/-- Head × tail piece of `TQ`: `k < 60`, `e ≤ 1`, `N ≥ 199`. [folklore] -/
theorem TQ_head {N e k : ℕ} (hN : 199 ≤ N) (he : e ≤ 1) (hk : k < 60) (hd : 0 ≤ d₁ (k + 1)) (hΘ : 0 ≤ Θ₂) :
    TQ d₁ Θ₁ d₂ Θ₂ N e k ≤ Θ₂ / ((N : ℝ) + 2) ^ 2 * (d₁ (k + 1) * (201 ^ 2 / (199 + (e : ℝ) - k) ^ 3)) := by
  have hnk : ((N + e - k : ℕ) : ℝ) = (N : ℝ) + e - k := by rw [Nat.cast_sub (by omega)]; push_cast; ring
  unfold TQ
  rw [wt_of_le (show k + 1 ≤ 60 by omega), wt_of_lt (show 60 < N + e - k by omega), hnk]
  have hr := ratio_cube (n := N + 1) (j := k + 2 - e) (by omega) (by omega)
  have hj : ((k + 2 - e : ℕ) : ℝ) = (k : ℝ) + 2 - e := by rw [Nat.cast_sub (by omega)]; push_cast; ring
  rw [hj] at hr
  push_cast at hr
  have heR : (e : ℝ) ≤ 1 := by exact_mod_cast he
  have he0 : (0 : ℝ) ≤ e := by positivity
  have hkR : (k : ℝ) < 60 := by exact_mod_cast hk
  have hNR : (199 : ℝ) ≤ N := by exact_mod_cast hN
  have hpos1 : (0 : ℝ) < (N : ℝ) + e - k := by linarith
  have hpos2 : (0 : ℝ) < 199 + (e : ℝ) - k := by linarith
  have hP : (0 : ℝ) < (N : ℝ) + 2 := by positivity
  have key : 1 / ((N : ℝ) + e - k) ^ 3 ≤ 1 / ((N : ℝ) + 2) ^ 2 * (201 ^ 2 / (199 + (e : ℝ) - k) ^ 3) := by
    refine key_cube hpos1 hP hpos2 ?_
    have e1 : (201 : ℝ) - ((k : ℝ) + 2 - e) = 199 + (e : ℝ) - k := by ring
    have e2 : (N : ℝ) + 1 + 1 - ((k : ℝ) + 2 - e) = (N : ℝ) + e - k := by ring
    rw [e1, e2] at hr
    nlinarith [hr]
  calc d₁ (k + 1) * (Θ₂ / ((N : ℝ) + e - k) ^ 3) = (d₁ (k + 1) * Θ₂) * (1 / ((N : ℝ) + e - k) ^ 3) := by ring
    _ ≤ (d₁ (k + 1) * Θ₂) * (1 / ((N : ℝ) + 2) ^ 2 * (201 ^ 2 / (199 + (e : ℝ) - k) ^ 3)) :=
        mul_le_mul_of_nonneg_left key (mul_nonneg hd hΘ)
    _ = _ := by ring

/-- Tail × head piece of `TQ`: `N + e − 60 ≤ k < N + e` (so `l = N + e − k ∈ [1, 60]`), `N ≥ 199`. [folklore] -/
theorem TQ_tailhead {N e k : ℕ} (hN : 199 ≤ N) (he : e ≤ 1) (hk1 : N + e - 60 ≤ k) (hk2 : k < N + e)
    (hd : 0 ≤ d₂ (N + e - k)) (hΘ : 0 ≤ Θ₁) :
    TQ d₁ Θ₁ d₂ Θ₂ N e k ≤ Θ₁ / ((N : ℝ) + 2) ^ 2 *
      (d₂ (N + e - k) * (201 ^ 2 / (200 + (e : ℝ) - ((N + e - k : ℕ) : ℝ)) ^ 3)) := by
  set l : ℕ := N + e - k with hl
  have hl1 : 1 ≤ l := by omega
  have hl60 : l ≤ 60 := by omega
  have hkl : k + 1 = N + e + 1 - l := by omega
  unfold TQ
  rw [wt_of_lt (show 60 < k + 1 by omega), wt_of_le hl60, hkl]
  have hcast : ((N + e + 1 - l : ℕ) : ℝ) = (N : ℝ) + e + 1 - l := by rw [Nat.cast_sub (by omega)]; push_cast; ring
  rw [hcast]
  have hr := ratio_cube (n := N + 1) (j := l + 1 - e) (by omega) (by omega)
  have hj : ((l + 1 - e : ℕ) : ℝ) = (l : ℝ) + 1 - e := by rw [Nat.cast_sub (by omega)]; push_cast; ring
  rw [hj] at hr
  push_cast at hr
  have heR : (e : ℝ) ≤ 1 := by exact_mod_cast he
  have he0 : (0 : ℝ) ≤ e := by positivity
  have hlR : (l : ℝ) ≤ 60 := by exact_mod_cast hl60
  have hNR : (199 : ℝ) ≤ N := by exact_mod_cast hN
  have hpos1 : (0 : ℝ) < (N : ℝ) + e + 1 - l := by linarith
  have hpos2 : (0 : ℝ) < 200 + (e : ℝ) - l := by linarith
  have hP : (0 : ℝ) < (N : ℝ) + 2 := by positivity
  have key : 1 / ((N : ℝ) + e + 1 - l) ^ 3 ≤ 1 / ((N : ℝ) + 2) ^ 2 * (201 ^ 2 / (200 + (e : ℝ) - l) ^ 3) := by
    refine key_cube hpos1 hP hpos2 ?_
    have e1 : (201 : ℝ) - ((l : ℝ) + 1 - e) = 200 + (e : ℝ) - l := by ring
    have e2 : (N : ℝ) + 1 + 1 - ((l : ℝ) + 1 - e) = (N : ℝ) + e + 1 - l := by ring
    rw [e1, e2] at hr
    nlinarith [hr]
  calc Θ₁ / ((N : ℝ) + e + 1 - l) ^ 3 * d₂ l = (Θ₁ * d₂ l) * (1 / ((N : ℝ) + e + 1 - l) ^ 3) := by ring
    _ ≤ (Θ₁ * d₂ l) * (1 / ((N : ℝ) + 2) ^ 2 * (201 ^ 2 / (200 + (e : ℝ) - l) ^ 3)) :=
        mul_le_mul_of_nonneg_left key (mul_nonneg hΘ hd)
    _ = _ := by ring

/-- Tail × tail piece of `TQ` (sum over `60 ≤ k < N + e − 60`), `N ≥ 199`. [folklore] -/
theorem TQ_mid {N e : ℕ} (hN : 199 ≤ N) (he : e ≤ 1) (hΘ₁ : 0 ≤ Θ₁) (hΘ₂ : 0 ≤ Θ₂) :
    ∑ k ∈ Ico 60 (N + e - 60), TQ d₁ Θ₁ d₂ Θ₂ N e k ≤
      Θ₁ * Θ₂ / ((N : ℝ) + 2) ^ 2 * ((201 / 200) ^ 2 * (4 / 61 / (2 * 60 * 61))) := by
  have hconv := conv_cube_le (n := N + e) (by omega)
  have hN1 : (0 : ℝ) < ((N + e : ℕ) : ℝ) + 1 := by positivity
  have hN2 : (0 : ℝ) < (N : ℝ) + 2 := by positivity
  have heR : (e : ℝ) ≤ 1 := by exact_mod_cast he
  have he0 : (0 : ℝ) ≤ e := by positivity
  have hNR : (199 : ℝ) ≤ N := by exact_mod_cast hN
  -- `(N+2)² ≤ (201/200)² (N+e+1)²`
  have hcmp : ((N : ℝ) + 2) ^ 2 ≤ (201 / 200) ^ 2 * (((N + e : ℕ) : ℝ) + 1) ^ 2 := by
    push_cast
    have h1 : (N : ℝ) + 2 ≤ 201 / 200 * ((N : ℝ) + e + 1) := by nlinarith
    have h0 : (0 : ℝ) ≤ (N : ℝ) + 2 := by positivity
    nlinarith [mul_le_mul h1 h1 h0 (by positivity)]
  have hterm : ∀ k ∈ Ico 60 (N + e - 60), TQ d₁ Θ₁ d₂ Θ₂ N e k =
      Θ₁ * Θ₂ / ((((N + e : ℕ) : ℝ)) + 1) ^ 2 *
        (((((N + e : ℕ) : ℝ)) + 1) ^ 2 / (((k : ℝ) + 1) ^ 3 * ((((N + e : ℕ) : ℝ)) - k) ^ 3)) := by
    intro k hk
    rw [mem_Ico] at hk
    have hnk : ((N + e - k : ℕ) : ℝ) = (((N + e : ℕ) : ℝ)) - k := by
      rw [Nat.cast_sub (by omega)]
    unfold TQ
    rw [wt_of_lt (show 60 < k + 1 by omega), wt_of_lt (show 60 < N + e - k by omega), hnk]
    push_cast
    have hk1 : (0 : ℝ) < (k : ℝ) + 1 := by positivity
    have hik : (0 : ℝ) < (N : ℝ) + e - k := by
      have h60 : k + 60 < N + e := by omega
      have := (Nat.cast_lt (α := ℝ)).mpr h60
      push_cast at this
      linarith
    field_simp
  rw [sum_congr rfl hterm, ← mul_sum]
  calc Θ₁ * Θ₂ / ((((N + e : ℕ) : ℝ)) + 1) ^ 2 *
        ∑ k ∈ Ico 60 (N + e - 60), ((((N + e : ℕ) : ℝ)) + 1) ^ 2 / (((k : ℝ) + 1) ^ 3 * ((((N + e : ℕ) : ℝ)) - k) ^ 3)
      ≤ Θ₁ * Θ₂ / ((((N + e : ℕ) : ℝ)) + 1) ^ 2 * (4 / 61 / (2 * 60 * 61)) :=
        mul_le_mul_of_nonneg_left hconv (by positivity)
    _ = Θ₁ * Θ₂ * (4 / 61 / (2 * 60 * 61)) * (1 / ((((N + e : ℕ) : ℝ)) + 1) ^ 2) := by ring
    _ ≤ Θ₁ * Θ₂ * (4 / 61 / (2 * 60 * 61)) * ((201 / 200) ^ 2 / ((N : ℝ) + 2) ^ 2) := by
        refine mul_le_mul_of_nonneg_left ?_ (by positivity)
        rw [div_le_div_iff₀ (by positivity) (by positivity), one_mul]
        exact hcmp
    _ = _ := by ring

/-! ### Assembling a full convolution from its three pieces -/

/-- Splitting `Σ_{k<M}` at `60` and `M − c`. [folklore] -/
theorem sum_split3 (f : ℕ → ℝ) {M c : ℕ} (h1 : 60 ≤ M - c) (h2 : M - c ≤ M) :
    ∑ k ∈ range M, f k = ∑ k ∈ range 60, f k + ∑ k ∈ Ico 60 (M - c), f k + ∑ k ∈ Ico (M - c) M, f k := by
  rw [← sum_range_add_sum_Ico _ (show 60 ≤ M by omega), ← sum_Ico_consecutive _ h1 h2]
  ring

/-- **The derivative convolution** `Σ_{k ≤ N} TL(N, k) ≤ (Θ₂·H + Θ₁·T + Θ₁Θ₂·C_sq)/(N+2)²` for `N ≥ 199`, where
`H = Σ_{k<60} d₁(k+1)(201/(200−k))²` and `T = Σ_{1 ≤ i ≤ 60} i·d₂(i)·201²/(201−i)³`. [folklore] -/
theorem sum_TL_le {N : ℕ} (hN : 199 ≤ N) (hd₁ : ∀ j, j ≤ 60 → 0 ≤ d₁ j) (hd₂ : ∀ j, j ≤ 60 → 0 ≤ d₂ j)
    (hΘ₁ : 0 ≤ Θ₁) (hΘ₂ : 0 ≤ Θ₂) :
    ∑ k ∈ range (N + 1), TL d₁ Θ₁ d₂ Θ₂ N k ≤
      (Θ₂ * (∑ k ∈ range 60, d₁ (k + 1) * (201 / (200 - (k : ℝ))) ^ 2)
        + Θ₁ * (∑ i ∈ range 61, (i : ℝ) * d₂ i * (201 ^ 2 / (201 - (i : ℝ)) ^ 3))
        + Θ₁ * Θ₂ * (2 / 61 / 60 + 1 / (60 * 61))) / ((N : ℝ) + 2) ^ 2 := by
  rw [sum_split3 _ (M := N + 1) (c := 60) (by omega) (by omega), show N + 1 - 60 = N - 59 by omega]
  have hU : (0 : ℝ) ≤ 1 / ((N : ℝ) + 2) ^ 2 := by positivity
  have h1 : ∑ k ∈ range 60, TL d₁ Θ₁ d₂ Θ₂ N k ≤
      Θ₂ / ((N : ℝ) + 2) ^ 2 * ∑ k ∈ range 60, d₁ (k + 1) * (201 / (200 - (k : ℝ))) ^ 2 := by
    rw [mul_sum]
    refine sum_le_sum fun k hk => ?_
    rw [mem_range] at hk
    exact TL_head hN hk (hd₁ _ (by omega)) hΘ₂
  have h2 := TL_mid (d₁ := d₁) (d₂ := d₂) hN hΘ₁ hΘ₂
  have h3 : ∑ k ∈ Ico (N - 59) (N + 1), TL d₁ Θ₁ d₂ Θ₂ N k ≤ Θ₁ / ((N : ℝ) + 2) ^ 2 *
      ∑ k ∈ Ico (N - 59) (N + 1), (((N - k + 1 : ℕ) : ℝ)) * d₂ (N - k + 1) * (201 ^ 2 / (201 - ((N - k + 1 : ℕ) : ℝ)) ^ 3) := by
    rw [mul_sum]
    refine sum_le_sum fun k hk => ?_
    rw [mem_Ico] at hk
    exact TL_tailhead hN hk.1 (by omega) (hd₂ _ (by omega)) hΘ₁
  have hrefl : ∑ k ∈ Ico (N - 59) (N + 1), (((N - k + 1 : ℕ) : ℝ)) * d₂ (N - k + 1) * (201 ^ 2 / (201 - ((N - k + 1 : ℕ) : ℝ)) ^ 3)
      = ∑ i ∈ range 61, (i : ℝ) * d₂ i * (201 ^ 2 / (201 - (i : ℝ)) ^ 3) := by
    have h := sum_Ico_reflect (fun i : ℕ => (i : ℝ) * d₂ i * (201 ^ 2 / (201 - (i : ℝ)) ^ 3)) (N - 59)
      (m := N + 1) (n := N + 1) (by omega)
    have e1 : N + 1 + 1 - (N + 1) = 1 := by omega
    have e2 : N + 1 + 1 - (N - 59) = 61 := by omega
    rw [e1, e2] at h
    have e3 : ∑ k ∈ Ico (N - 59) (N + 1), (((N - k + 1 : ℕ) : ℝ)) * d₂ (N - k + 1) * (201 ^ 2 / (201 - ((N - k + 1 : ℕ) : ℝ)) ^ 3)
        = ∑ k ∈ Ico (N - 59) (N + 1), (fun i : ℕ => (i : ℝ) * d₂ i * (201 ^ 2 / (201 - (i : ℝ)) ^ 3)) (N + 1 - k) := by
      refine sum_congr rfl fun k hk => ?_
      rw [mem_Ico] at hk
      simp only [show N + 1 - k = N - k + 1 by omega]
    rw [e3, h, ← sum_range_add_sum_Ico _ (show 1 ≤ 61 by norm_num)]
    simp
  rw [hrefl] at h3
  have := add_le_add (add_le_add h1 h2) h3
  refine this.trans (le_of_eq ?_)
  field_simp
  ring

/-- **The product convolution** `Σ_{k<N+e} TQ(N, e, k) ≤ (Θ₂·H + Θ₁·T + Θ₁Θ₂·C)/(N+2)²` for `N ≥ 199`, `e ≤ 1`, where
`H = Σ_{k<60} d₁(k+1)·201²/(199+e−k)³`, `T = Σ_{1≤l≤60} d₂(l)·201²/(200+e−l)³`, `C = (201/200)²·C_cube`. [folklore] -/
theorem sum_TQ_le {N e : ℕ} (hN : 199 ≤ N) (he : e ≤ 1) (hd₁ : ∀ j, j ≤ 60 → 0 ≤ d₁ j) (hd₂ : ∀ j, j ≤ 60 → 0 ≤ d₂ j)
    (hΘ₁ : 0 ≤ Θ₁) (hΘ₂ : 0 ≤ Θ₂) :
    ∑ k ∈ range (N + e), TQ d₁ Θ₁ d₂ Θ₂ N e k ≤
      (Θ₂ * (∑ k ∈ range 60, d₁ (k + 1) * (201 ^ 2 / (199 + (e : ℝ) - k) ^ 3))
        + Θ₁ * (∑ l ∈ range 61, d₂ l * (201 ^ 2 / (200 + (e : ℝ) - l) ^ 3) - d₂ 0 * (201 ^ 2 / (200 + (e : ℝ)) ^ 3))
        + Θ₁ * Θ₂ * ((201 / 200) ^ 2 * (4 / 61 / (2 * 60 * 61)))) / ((N : ℝ) + 2) ^ 2 := by
  rw [sum_split3 _ (M := N + e) (c := 60) (by omega) (by omega)]
  have h1 : ∑ k ∈ range 60, TQ d₁ Θ₁ d₂ Θ₂ N e k ≤
      Θ₂ / ((N : ℝ) + 2) ^ 2 * ∑ k ∈ range 60, d₁ (k + 1) * (201 ^ 2 / (199 + (e : ℝ) - k) ^ 3) := by
    rw [mul_sum]
    refine sum_le_sum fun k hk => ?_
    rw [mem_range] at hk
    exact TQ_head hN he hk (hd₁ _ (by omega)) hΘ₂
  have h2 := TQ_mid (d₁ := d₁) (d₂ := d₂) hN he hΘ₁ hΘ₂
  have h3 : ∑ k ∈ Ico (N + e - 60) (N + e), TQ d₁ Θ₁ d₂ Θ₂ N e k ≤ Θ₁ / ((N : ℝ) + 2) ^ 2 *
      ∑ k ∈ Ico (N + e - 60) (N + e), d₂ (N + e - k) * (201 ^ 2 / (200 + (e : ℝ) - ((N + e - k : ℕ) : ℝ)) ^ 3) := by
    rw [mul_sum]
    refine sum_le_sum fun k hk => ?_
    rw [mem_Ico] at hk
    exact TQ_tailhead hN he hk.1 hk.2 (hd₂ _ (by omega)) hΘ₁
  have hrefl : ∑ k ∈ Ico (N + e - 60) (N + e), d₂ (N + e - k) * (201 ^ 2 / (200 + (e : ℝ) - ((N + e - k : ℕ) : ℝ)) ^ 3)
      = ∑ l ∈ range 61, d₂ l * (201 ^ 2 / (200 + (e : ℝ) - l) ^ 3) - d₂ 0 * (201 ^ 2 / (200 + (e : ℝ)) ^ 3) := by
    have h := sum_Ico_reflect (fun l : ℕ => d₂ l * (201 ^ 2 / (200 + (e : ℝ) - l) ^ 3)) (N + e - 60)
      (m := N + e) (n := N + e) (by omega)
    have e1 : N + e + 1 - (N + e) = 1 := by omega
    have e2 : N + e + 1 - (N + e - 60) = 61 := by omega
    rw [e1, e2] at h
    have e3 : ∑ k ∈ Ico (N + e - 60) (N + e), d₂ (N + e - k) * (201 ^ 2 / (200 + (e : ℝ) - ((N + e - k : ℕ) : ℝ)) ^ 3)
        = ∑ k ∈ Ico (N + e - 60) (N + e), (fun l : ℕ => d₂ l * (201 ^ 2 / (200 + (e : ℝ) - l) ^ 3)) (N + e - k) :=
      sum_congr rfl fun k _ => rfl
    rw [e3, h]
    have hsplit := sum_range_add_sum_Ico (fun l : ℕ => d₂ l * (201 ^ 2 / (200 + (e : ℝ) - l) ^ 3)) (show 1 ≤ 61 by norm_num)
    simp only [sum_range_one, Nat.cast_zero, sub_zero] at hsplit
    linarith
  rw [hrefl] at h3
  have := add_le_add (add_le_add h1 h2) h3
  refine this.trans (le_of_eq ?_)
  field_simp
  ring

★ ★ ★

Task to carry out ▸
Filter the listing above so that only lines holding the word "Θ₁Θ₂" remain, and report those lines.

Task solution ▸
/-- **The derivative convolution** `Σ_{k ≤ N} TL(N, k) ≤ (Θ₂·H + Θ₁·T + Θ₁Θ₂·C_sq)/(N+2)²` for `N ≥ 199`, where
/-- **The product convolution** `Σ_{k<N+e} TQ(N, e, k) ≤ (Θ₂·H + Θ₁·T + Θ₁Θ₂·C)/(N+2)²` for `N ≥ 199`, `e ≤ 1`, where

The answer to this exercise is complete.